Virudhunagar, a quiet town in southeastern India, is known for temples that date back thousands of years. Yet among its ancient lanes, people are building something entirely modern—artificial intelligence systems used worldwide.
Tradition meets technology
Mohan Kumar helps machines learn how to think. “I work in AI annotation. I collect and label data to train models that recognize and predict objects. Over time, they learn to make decisions independently,” he explains.
India has long been a leader in outsourced technology services, with Bangalore and Chennai as its main centres. But a new shift is taking shape—tech work is spreading to smaller towns, where rent and wages cost less and talent is growing fast.
This wave, called cloud farming, is turning rural areas like Virudhunagar into thriving AI hubs.

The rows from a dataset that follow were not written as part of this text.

/-- **From the purely inseparable half to geometric regularity of the generic formal fibre**,
for the local rings of a Noetherian domain (Stacks 0381 applied to the Noetherian fibre ring
`κ(𝔭') ⊗_S S^*`). [cite: StacksProject, Tag 0381] -/
theorem hasGeomRegularGenericFormalFibre_of_purelyInseparable {D : Type u} [CommRing D]
    [IsDomain D] [IsNoetherianRing D] (P : Ideal D) [P.IsPrime]
    (h : HasRegularGenericFormalFibrePurelyInseparable D P) :
    HasGeomRegularGenericFormalFibre D P := by
  intro p' _ hp'
  haveI := isNoetherianRing_genericFormalFibre P p' hp'
  refine isGeometricallyRegular_of_purelyInseparable p'.ResidueField _ fun L _ _ hL hpi => ?_
  letI : Algebra (Localization.AtPrime P) L :=
    ((algebraMap p'.ResidueField L).comp
      (algebraMap (Localization.AtPrime P) p'.ResidueField)).toAlgebra
  haveI : IsScalarTower (Localization.AtPrime P) p'.ResidueField L :=
    IsScalarTower.of_algebraMap_eq fun _ => rfl
  have hreg := h p' hp' L hL hpi
  exact @IsRegularRing.of_ringEquiv _ _ _ _
    (Algebra.TensorProduct.cancelBaseChange (Localization.AtPrime P) p'.ResidueField L L
      (AdicCompletion (maximalIdeal (Localization.AtPrime P)) (Localization.AtPrime P))).symm.toRingEquiv
    hreg

/-- NAMED FACT — **Stacks 07PR (`m = 0`), purely inseparable case.** Stacks, Tag 07PR: "Let `k`
be a field of characteristic `p`. Let `A = k⟦x_1, …, x_n⟧[y_1, …, y_m]` and denote `K` the
fraction field of `A`. Let `𝔭 ⊆ A` be a prime. Then `A_𝔭^∧ ⊗_A K` is geometrically regular over
`K`", whose proof begins "Let `L/K` be a finite purely inseparable field extension. We will show
by induction on `[L : K]` that `A_𝔭^∧ ⊗ L` is regular" and establishes exactly that (the passage
to all finitely generated `L/K` being Stacks 0381). Vendored: that purely inseparable statement,
for `m = 0` (`HasRegularGenericFormalFibrePurelyInseparable`: for the prime `𝔭'` of `A_𝔭` over
`(0)`, `K = κ(𝔭')`, and every finite purely inseparable `L/K`, `L ⊗_{A_𝔭} (A_𝔭)^∧` is regular).
The printed induction uses: derivations of `k⟦x⟧` non-vanishing on non-`p`-th powers (Tag 07PH,
via 07PD), their extension to localisations and completions (07PE), `R[z]/(zᵖ - f)` regular
when `D f` is a unit (07PG, 07PF), and the completion of a finite extension (07N9). Users take
`(h : Stacks07PR_purelyInseparable)`. [cite: StacksProject, Tag 07PR] -/
def Stacks07PR_purelyInseparable : Prop :=
  ∀ (k : Type u) [Field k] (p : ℕ) [Fact p.Prime] [CharP k p] (n : ℕ)
    (q : Ideal (MvPowerSeries (Fin n) k)) [q.IsPrime],
      HasRegularGenericFormalFibrePurelyInseparable (MvPowerSeries (Fin n) k) q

Bringing jobs home instead of leaving for cities
Mohan Kumar doesn’t believe he’s missing out by staying local. “Professionally, there’s no difference,” he says. “We work with the same clients from the US and Europe. The standards and skills are identical.”
He works for Desicrew, founded in 2005, one of India’s first cloud farming companies. “We realised people shouldn’t have to leave their homes to find good jobs,” says chief executive Mannivannan J. K. “Cities have monopolised opportunities for too long. We wanted to bring high-quality careers to rural India.”
Desicrew handles tasks such as software testing, AI dataset creation, and content moderation. “Right now, 30 to 40% of our projects involve AI,” says Mannivannan. “Soon, that will rise to 75 or even 100%.”
Teaching machines to understand humans
Much of Desicrew’s work focuses on transcription—turning speech into text. “Machines understand text much better,” Mannivannan explains. “To make AI sound human, it must learn how people speak across different languages and accents. Transcription lays that foundation.”
He insists working from a small town is no disadvantage. “People think rural means backward, but our centres mirror city IT hubs—secure access, fast connections, and stable electricity. The only difference is geography.”
Seventy percent of Desicrew’s employees are women. “For many, this is their first salaried role,” he says. “It transforms families—creating financial stability and better education for their children.”
Unlocking hidden talent across India
NextWealth, founded in 2008, shares the same mission. Based in Bangalore, it employs 5,000 people in 11 offices across smaller towns.
“Sixty percent of India’s graduates come from non-metro areas, but most IT jobs are city-based,” says co-founder and managing director Mythily Ramesh. “That leaves a massive pool of skilled, first-generation graduates untapped. Their parents are farmers, tailors, or small shopkeepers who sacrifice to fund their education.”
NextWealth began by managing outsourced business tasks, then moved into AI five years ago. “Today, some of the world’s most advanced algorithms are being trained and refined in small-town India,” Ramesh says.
Small towns, big impact
About 70% of NextWealth’s business comes from the United States. “Every AI system—from language models to facial recognition—depends on vast amounts of human-labelled data,” Ramesh explains. “That’s what we produce.”
She predicts rapid growth ahead. “In the next three to five years, AI and generative AI could create 100 million jobs in training, validation, and real-time support. India’s smaller towns can lead that expansion.”
Ramesh believes India’s head start will pay off. “Other countries like the Philippines are catching up, but India’s early investment and scale give us a five to seven-year advantage. We need to use it wisely.”
Challenges behind the progress
Technology advisor KS Viswanathan, formerly with India’s National Association of Software and Service Companies, believes the country’s smaller towns are shaping global AI. “Silicon Valley builds the AI engines, but India’s cloud farming sector keeps them running,” he says.
He sees the industry at a critical moment. “If cloud farming continues to grow, small-town India could become the world’s largest AI operations hub—just like it became the IT powerhouse twenty years ago.”
Still, he warns of challenges. “Internet reliability and secure data centres in smaller towns don’t always match metro standards,” he says. “That raises concerns about data protection.”
Even with strong infrastructure, international perception can slow progress. “Some clients still doubt that rural centres can handle sensitive data safely. Trust must be earned through consistent performance,” Viswanathan explains.
The humans behind smarter machines
At NextWealth, Dhanalakshmi Vijay works to refine AI systems. When an algorithm confuses a blue denim jacket with a navy shirt, she steps in. “We correct the model and feed it back into the system,” she says. “Each fix helps the AI learn and become more accurate, just like a software update.”
Her work affects millions of users. “Our team helps train AI systems that make online shopping smoother and faster,” she says proudly. “We’re teaching machines to think more like people.”
The next frontier of India’s tech story
Across India’s countryside, a quiet revolution is underway. In towns like Virudhunagar, young professionals are transforming how the world’s technology learns, thinks, and responds.
These communities show that innovation doesn’t just bloom in cities. It grows in the fields, homes, and classrooms of rural India—where tradition and technology now shape the same future.